(Records from a data collection)
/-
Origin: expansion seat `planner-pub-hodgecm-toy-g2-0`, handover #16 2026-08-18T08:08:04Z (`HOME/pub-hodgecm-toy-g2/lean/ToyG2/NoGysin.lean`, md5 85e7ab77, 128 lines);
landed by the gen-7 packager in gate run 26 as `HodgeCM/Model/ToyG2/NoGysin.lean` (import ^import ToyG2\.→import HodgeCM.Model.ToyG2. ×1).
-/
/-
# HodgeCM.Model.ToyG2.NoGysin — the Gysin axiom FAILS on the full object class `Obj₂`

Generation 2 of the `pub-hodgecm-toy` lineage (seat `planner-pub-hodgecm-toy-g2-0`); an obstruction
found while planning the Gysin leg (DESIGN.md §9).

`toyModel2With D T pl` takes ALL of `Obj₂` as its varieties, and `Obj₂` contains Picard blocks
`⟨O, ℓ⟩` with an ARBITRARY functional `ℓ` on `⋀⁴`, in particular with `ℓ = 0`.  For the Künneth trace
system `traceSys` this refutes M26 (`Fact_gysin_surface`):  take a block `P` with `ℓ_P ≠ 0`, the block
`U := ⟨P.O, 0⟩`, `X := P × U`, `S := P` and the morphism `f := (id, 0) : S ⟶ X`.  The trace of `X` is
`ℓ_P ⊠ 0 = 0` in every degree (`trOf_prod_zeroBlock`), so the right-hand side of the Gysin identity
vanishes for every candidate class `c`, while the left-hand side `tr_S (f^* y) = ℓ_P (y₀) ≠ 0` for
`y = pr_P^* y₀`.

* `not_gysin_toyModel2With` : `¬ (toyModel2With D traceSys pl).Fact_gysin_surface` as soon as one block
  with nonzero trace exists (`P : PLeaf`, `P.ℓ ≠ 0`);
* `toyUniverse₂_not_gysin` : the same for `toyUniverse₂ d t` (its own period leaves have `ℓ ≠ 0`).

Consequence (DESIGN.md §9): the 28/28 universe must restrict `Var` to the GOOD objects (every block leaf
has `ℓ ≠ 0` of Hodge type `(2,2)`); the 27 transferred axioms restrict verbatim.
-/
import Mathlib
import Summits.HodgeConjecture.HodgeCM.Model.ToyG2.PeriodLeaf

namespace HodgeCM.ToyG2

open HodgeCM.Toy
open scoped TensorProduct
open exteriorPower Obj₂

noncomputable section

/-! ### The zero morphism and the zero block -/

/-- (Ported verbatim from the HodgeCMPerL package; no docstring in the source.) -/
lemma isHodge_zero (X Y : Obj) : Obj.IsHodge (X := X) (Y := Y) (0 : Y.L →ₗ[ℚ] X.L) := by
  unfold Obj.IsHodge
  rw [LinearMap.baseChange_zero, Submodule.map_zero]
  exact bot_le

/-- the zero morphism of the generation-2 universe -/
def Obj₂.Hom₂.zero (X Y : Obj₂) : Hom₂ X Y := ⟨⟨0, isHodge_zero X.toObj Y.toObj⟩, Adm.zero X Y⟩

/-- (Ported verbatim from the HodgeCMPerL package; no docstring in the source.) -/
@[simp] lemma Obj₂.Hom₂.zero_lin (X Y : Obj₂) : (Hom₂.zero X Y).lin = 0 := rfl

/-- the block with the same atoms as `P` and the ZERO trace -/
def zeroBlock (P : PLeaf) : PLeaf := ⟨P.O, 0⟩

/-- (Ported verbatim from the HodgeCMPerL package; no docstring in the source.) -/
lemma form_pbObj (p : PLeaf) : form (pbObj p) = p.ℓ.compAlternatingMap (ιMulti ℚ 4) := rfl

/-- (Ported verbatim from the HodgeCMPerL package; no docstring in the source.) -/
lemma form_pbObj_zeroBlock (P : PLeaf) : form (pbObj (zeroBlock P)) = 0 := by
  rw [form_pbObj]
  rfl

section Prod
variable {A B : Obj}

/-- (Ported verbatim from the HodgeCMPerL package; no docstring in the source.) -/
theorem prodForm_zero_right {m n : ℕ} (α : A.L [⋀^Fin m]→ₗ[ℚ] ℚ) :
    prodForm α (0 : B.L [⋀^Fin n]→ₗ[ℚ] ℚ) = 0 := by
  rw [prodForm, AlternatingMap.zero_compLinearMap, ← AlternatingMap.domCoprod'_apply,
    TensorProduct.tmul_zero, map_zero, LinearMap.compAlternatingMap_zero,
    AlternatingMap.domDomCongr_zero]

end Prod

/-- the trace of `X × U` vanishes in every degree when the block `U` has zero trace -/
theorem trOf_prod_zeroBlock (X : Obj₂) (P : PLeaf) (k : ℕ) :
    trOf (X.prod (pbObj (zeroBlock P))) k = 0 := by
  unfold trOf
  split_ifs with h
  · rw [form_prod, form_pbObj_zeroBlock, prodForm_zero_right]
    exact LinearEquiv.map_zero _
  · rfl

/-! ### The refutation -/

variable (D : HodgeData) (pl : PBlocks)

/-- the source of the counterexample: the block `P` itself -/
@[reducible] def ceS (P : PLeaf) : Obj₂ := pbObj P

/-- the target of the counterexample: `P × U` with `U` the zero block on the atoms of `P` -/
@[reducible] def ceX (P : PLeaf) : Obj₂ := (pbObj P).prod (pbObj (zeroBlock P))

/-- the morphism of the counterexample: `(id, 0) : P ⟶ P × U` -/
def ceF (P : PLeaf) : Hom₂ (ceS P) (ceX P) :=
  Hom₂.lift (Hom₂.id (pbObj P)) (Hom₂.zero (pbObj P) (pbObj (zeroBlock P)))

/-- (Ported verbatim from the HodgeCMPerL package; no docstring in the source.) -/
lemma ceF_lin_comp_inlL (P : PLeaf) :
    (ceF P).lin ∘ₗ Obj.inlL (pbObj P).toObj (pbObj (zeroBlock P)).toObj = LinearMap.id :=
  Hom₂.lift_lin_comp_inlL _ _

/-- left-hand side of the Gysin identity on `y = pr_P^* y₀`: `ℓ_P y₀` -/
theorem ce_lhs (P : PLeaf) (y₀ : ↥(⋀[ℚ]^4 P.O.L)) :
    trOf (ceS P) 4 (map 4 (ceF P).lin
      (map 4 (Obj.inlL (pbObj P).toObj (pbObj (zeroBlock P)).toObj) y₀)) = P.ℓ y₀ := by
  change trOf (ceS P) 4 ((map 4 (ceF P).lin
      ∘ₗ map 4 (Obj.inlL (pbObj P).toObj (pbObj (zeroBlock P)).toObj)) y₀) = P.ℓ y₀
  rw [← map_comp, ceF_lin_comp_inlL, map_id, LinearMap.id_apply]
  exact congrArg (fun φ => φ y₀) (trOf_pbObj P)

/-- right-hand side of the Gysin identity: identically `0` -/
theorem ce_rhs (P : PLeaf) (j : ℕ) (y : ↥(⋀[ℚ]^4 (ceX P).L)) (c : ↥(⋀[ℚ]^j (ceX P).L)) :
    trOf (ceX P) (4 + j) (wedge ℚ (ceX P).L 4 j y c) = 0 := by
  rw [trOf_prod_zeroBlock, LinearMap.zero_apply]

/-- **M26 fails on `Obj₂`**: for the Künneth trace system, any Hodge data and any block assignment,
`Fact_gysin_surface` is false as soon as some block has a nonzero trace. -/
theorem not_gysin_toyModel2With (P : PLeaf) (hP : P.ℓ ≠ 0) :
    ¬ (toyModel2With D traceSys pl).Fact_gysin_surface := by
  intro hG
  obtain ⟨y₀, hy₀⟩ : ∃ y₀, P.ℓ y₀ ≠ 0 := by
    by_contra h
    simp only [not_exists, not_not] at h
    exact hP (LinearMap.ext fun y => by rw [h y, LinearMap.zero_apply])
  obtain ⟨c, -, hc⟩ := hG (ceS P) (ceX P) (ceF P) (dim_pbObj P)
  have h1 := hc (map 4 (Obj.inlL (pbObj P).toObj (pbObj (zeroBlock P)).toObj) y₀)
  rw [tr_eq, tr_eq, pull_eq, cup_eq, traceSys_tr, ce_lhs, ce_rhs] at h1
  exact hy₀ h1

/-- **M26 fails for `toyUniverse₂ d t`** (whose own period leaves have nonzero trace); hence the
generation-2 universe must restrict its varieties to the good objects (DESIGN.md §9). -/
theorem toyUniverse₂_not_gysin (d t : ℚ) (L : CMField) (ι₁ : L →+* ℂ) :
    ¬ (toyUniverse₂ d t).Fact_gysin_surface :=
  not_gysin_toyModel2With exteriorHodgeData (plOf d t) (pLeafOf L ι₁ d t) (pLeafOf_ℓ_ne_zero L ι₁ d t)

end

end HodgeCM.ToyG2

* [TASK INSTRUCTIONS]
Locate and copy each line in the data above that includes the word "class".

* [ANSWER TO THIS PROBLEM]
# HodgeCM.Model.ToyG2.NoGysin — the Gysin axiom FAILS on the full object class `Obj₂`
vanishes for every candidate class `c`, while the left-hand side `tr_S (f^* y) = ℓ_P (y₀) ≠ 0` for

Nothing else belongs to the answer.